Steps of the next section will install all required packages, and in particular DIAMBRA Arena, a new Reinforcement Learning platform for research and
experimentation. For doing so, some prerequisites are required, in particular:

- [Create an account on DIAMBRA website](https://diambra.ai/register/)

- Install Docker Desktop ([Linux](https://docs.docker.com/desktop/install/linux-install/) | [Windows](https://docs.docker.com/desktop/windows/install/) | [MacOS](https://docs.docker.com/desktop/mac/install/)) and make sure you have permissions to run it ([see here](https://docs.docker.com/engine/install/linux-postinstall/)).
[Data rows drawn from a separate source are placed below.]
import Literature.NumberTheory.LFunctions.ChebyshevHalfLineBiasImprimitiveRiesz
import Literature.NumberTheory.LFunctions.ChebyshevHalfLineBiasOrderMProofs
import Literature.NumberTheory.LFunctions.ChebyshevHalfLineBiasThm8LimitsProofs
import Literature.NumberTheory.LFunctions.GRHCharacterPrimeSumsProofs
import Literature.NumberTheory.LFunctions.MertensFormula
import HarnessLib

/-!
# GRH-CONDITIONAL prime-power layer for Hayani 2025 Thm 1.4 (Mertens for `χ²`, the `k ≥ 3` tail, the Riesz bound) — RH-FREE literature; «nothing here bears on the truth of RH»
# From `Λ(n)χ(n)/(√n log n)` to `π_{1/2}(x, χ) = Σ_{p ≤ x} χ(p)/√p`: the prime powers `p^k`, `k ≥ 2`

LINE 1 — LABEL: GRH-CONDITIONAL where marked (Mertens II for a non-principal `χ²`, the Riesz bound), RH-FREE
otherwise (combinatorics of prime powers, the `k ≥ 3` tail, Mertens II for the principal `χ²`). Second file of the
discharge of the GRH-CONDITIONAL named fact `Literature.NumberTheory.LFunctions.Hayani2025_thm1_4`
(`ChebyshevBiasNaturalDensity.lean`; M. Hayani, arXiv:2512.23302, Thm 1.4; RH literature-typing tranche 1 part 2,
descendant of Suzuki, Ramanujan J. 68 (2025) = arXiv:2411.07436). Nothing in this file is, or is worded as, progress
toward RH or GRH. Theorems + glue definitions only; no named facts.

## What is here (all PROVED)

With `a_χ(n) = Λ(n)χ(n)/√n` (`halfCoeff`, the coefficients of the tree's `HalfLineRiesz.halfLineSum χ`) and
`a_χ(n)/log n` (`qCoeff`; `= χ(p)^k/(k p^{k/2})` at `n = p^k`, `primePowTerm`):

* `qCoeff_eq_add` — `a_χ(n)/log n = [n prime]χ(n)/√n + sqCoeff(n) + highCoeff(n)` (prime squares / `k ≥ 3`),
  through the reindexing of prime powers `≤ N` as pairs `(p, k)`, `k ≤ log_p N`.
* `highPart_pointwise` (RH-FREE) — `‖Σ_{n ≤ u} highCoeff χ n − C₃‖ ≤ K/log u` for `u ≥ 3`: the pairs with
  `p^k > u` have `k log p > log u`, so the tail is `≤ (Σ_{p, k ≥ 3} log p · p^{-k/2})/log u`, the weight being
  summable by `log p · p^{-k/2} ≤ 8√2 p^{-5/4} 2^{-k/2}`.
* `norm_sum_principal_div_prime_sub_le` (RH-FREE) — Mertens II for `χ₀ mod q`:
  `‖Σ_{p ≤ y} χ₀(p)/p − log log y − (B − Σ_{p ∣ q} 1/p)‖ ≤ 8/log y` (`y ≥ max(2, q)`), from the tree's
  `Mertens.abs_primeRecipSum_sub_le` (Hardy–Wright Thm 427).
* `exists_norm_sum_char_div_prime_sub_le` (GRH-CONDITIONAL) — for `ψ ≠ χ₀` with GRH: `Σ_{p ≤ N} ψ(p)/p = B_ψ +
  O(1/log N)`, by Abel summation from `π(N, ψ) ≪ N^{5/8}` (the tree's MV Thm 13.7 (13.21),
  `GRHPrimeCharSum.exists_norm_primeSum_le_of_isPrimitive`, with `log(dN) ≤ 8(dN)^{1/8}`).
* `sqPart_pointwise` — `‖Σ_{n ≤ u} sqCoeff χ n − δ_χ log log u − β‖ ≤ K/log u` (`u ≥ u₀`), `δ_χ = ½[χ² = χ₀]`
  (`halfDelta`), assuming GRH for `χ²` when `χ² ≠ χ₀`.
* `exists_norm_halfLineSum_add_le_of_GRH_all` (GRH-CONDITIONAL) — for EVERY `χ ≠ χ₀` with GRH:
  `‖f_χ(x) + c₀ log x + (m_χ/2) log²x‖ ≤ B` (`x > 1`), `m_χ = ord_{s=½} L(s, χ)`; the tree had the primitive cases
  and the imprimitive case with `L(½, χ) ≠ 0` — the imprimitive order-`m` case is closed here.

## References
* [Hayani2025] M. Hayani, *Chebyshev's bias without linear independence*, arXiv:2512.23302, Thm 1.4 and §3
  (proofs of Thms 1.3/1.4: Mertens' theorem for `χ(p²)/p`).
* [Suzuki2025Chebyshev] M. Suzuki, Ramanujan J. 68 (2025) 95 = arXiv:2411.07436, §4.1 (4.5), (4.5').
* [MontgomeryVaughan2007] H. L. Montgomery, R. C. Vaughan, *Multiplicative Number Theory I*, §13.1 Thm 13.7.
* [HardyWright2008] G. H. Hardy, E. M. Wright, *An Introduction to the Theory of Numbers*, 6th ed., Thm 427.
-/

noncomputable section

open Real Filter Finset ArithmeticFunction

namespace Literature.NumberTheory.LFunctions

namespace Hayani2025Mean

/-! ## §1 Prime powers `≤ N` as pairs `(p, k)` -/

/-- Equal prime powers have equal primes. [folklore] -/
private theorem prime_eq_of_pow_eq {p p' k k' : ℕ} (hp : p.Prime) (hp' : p'.Prime) (hk : k ≠ 0)
    (h : p ^ k = p' ^ k') : p = p' := by
  have h1 : p ∣ p' ^ k' := h ▸ dvd_pow_self p hk
  exact (Nat.prime_dvd_prime_iff_eq hp hp').1 (hp.dvd_of_dvd_pow h1)
end Literature.MathematicalPhysics.QuantumFieldTheory.Balaban1983to89.B10Eq63Contour
/-- Transport of “two primes over `p`” between isomorphic quadratic fields (through the tree's decomposition law: a Legendre symbol of the discriminant for
`p ≠ 2`, the discriminant mod `8` for `p = 2`). [cite: Marcus2018, Ch. 3 Thm. 25] -/
theorem ncard_primesOver_eq_two_of_algEquiv {Q Q' : Type*} [Field Q] [NumberField Q] [Field Q'] [NumberField Q'] (e : Q ≃ₐ[ℚ] Q')
    (h2 : Module.finrank ℚ Q = 2) (h : ((Ideal.span {(p : ℤ)}).primesOver (𝓞 Q)).ncard = 2) :
    ((Ideal.span {(p : ℤ)}).primesOver (𝓞 Q')).ncard = 2 := by
  have h2' : Module.finrank ℚ Q' = 2 := by rw [← e.toLinearEquiv.finrank_eq, h2]
  have hd : NumberField.discr Q' = NumberField.discr Q := (NumberField.discr_eq_discr_of_algEquiv _ e).symm
  by_cases hp2 : p = 2
  · subst hp2
    have h8 : NumberField.discr Q % 8 = 1 :=
      (Literature.NumberTheory.QuadraticFields.Quadratic.ncard_primesOver_two_eq_two_iff h2).mp (by exact_mod_cast h)
    exact_mod_cast (Literature.NumberTheory.QuadraticFields.Quadratic.ncard_primesOver_two_eq_two_iff h2').mpr (by rw [hd]; exact h8)
  · exact (Literature.NumberTheory.QuadraticFields.Quadratic.ncard_primesOver_eq_two_iff_legendreSym h2' hp2).mpr
      (by rw [hd]; exact (Literature.NumberTheory.QuadraticFields.Quadratic.ncard_primesOver_eq_two_iff_legendreSym h2 hp2).mp h)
On Linux, it’s usually enough to run `sudo usermod -aG docker $USER`, log out and log back in.

- Download ROMs, set environment variables and test the installation as described in the installation section of the documentation [here](https://docs.diambra.ai/#installation).

### Python packages installation

- Create a virtual environment (e.g. using Conda or VirtualEnv) and activate it:
```
conda create -n diambra-tleague python=3.7
conda activate diambra-tleague
```
- Clone the repository with its submodules:

`git clone --recurse-submodules git@github.com:alexpalms/DIAMBRA-Arena-MARL-TLeague.git`

- From inside the repository, install all the submodules using pip:
- TGym:
```shell
cd TGym
pip install -e .
```
- TArena:
```shell
cd TArena
pip install -e .
```
- TPolicies:
```shell
cd TPolicies
pip install -e .
```
- TLeague:
```shell
cd TLeague
pip install -e .
```

## How to run the MARL training on a single machine (without remote inference)

- Go the TLeague examples folder, from the repo root:

`cd TLeague/examples/`

- Execute the four TLeague modules:

- Model pool:

`bash example_diambra_arena_sp_ppo.sh model_pool`

- League manager:

`bash example_diambra_arena_sp_ppo.sh league_mgr`

- (A single) Learner:

`diambra run bash example_diambra_arena_sp_ppo.sh learner`

- (As many) Actor(s as your system supports):

`diambra run bash example_diambra_arena_sp_ppo.sh actor`

**Note that the Learners and the Actor(s), are launched using DIAMBRA Command Line Interface, that takes care of launching the docker container where the environment image is executed.**

## Relevant customizations

- The following changes have been made to TLeague repository:

- Created `tleague/envs/diambra_arena/` folder with DIAMBRA Arena interface, featuring:

- `create_diambra_arena_envs.py` file implementing the methods to instantiate DIAMBRA Arena environment (with the proper TLeague interface) and to retrieve its Action and Observation Spaces
- `wrapper.py` file containing an environment wrapper (`TLeagueWrapper`) that builds the interface between DIAMBRA Arena and TLeague
- `create_diambra_arena_envs_test.py` file to test the proper functioning of DIAMBRA Arena TLeague interface
- `__init__.py` file with generic module imports

- Adapted `tleague/envs/create_envs.py` methods to accomodate DIAMBRA Arena environments interface
- Added required dependencies to `setup.py` to fix latest protobuf breaking changes, adding OpenCV and DIAMBRA Arena packages
- Added script to run all TLeague modules for DIAMBRA Arena at `examples/example_diambra_arena_sp_ppo.sh`, starting from the one used for Pong2D, with the following modifications:
- Changed the max number of players to: `'max_n_players': 16`
- Changed the environment identifier to: `env=diambra.arena_doapp`
- Added run instruction to docs at `docs/EXAMPLE_DIAMBRA_ARENA_SP_PPO.md`

- Original TPolicies repo has gym pinned to an old version `gym==0.12.1`, which doesn't feature the `__getitem__(self, key)` for `Dict` observations. It has been added in the custom TGym which is derived from the 0.12.1 version and the correspondent dependency in TPolicies `setup.py` has been commented out.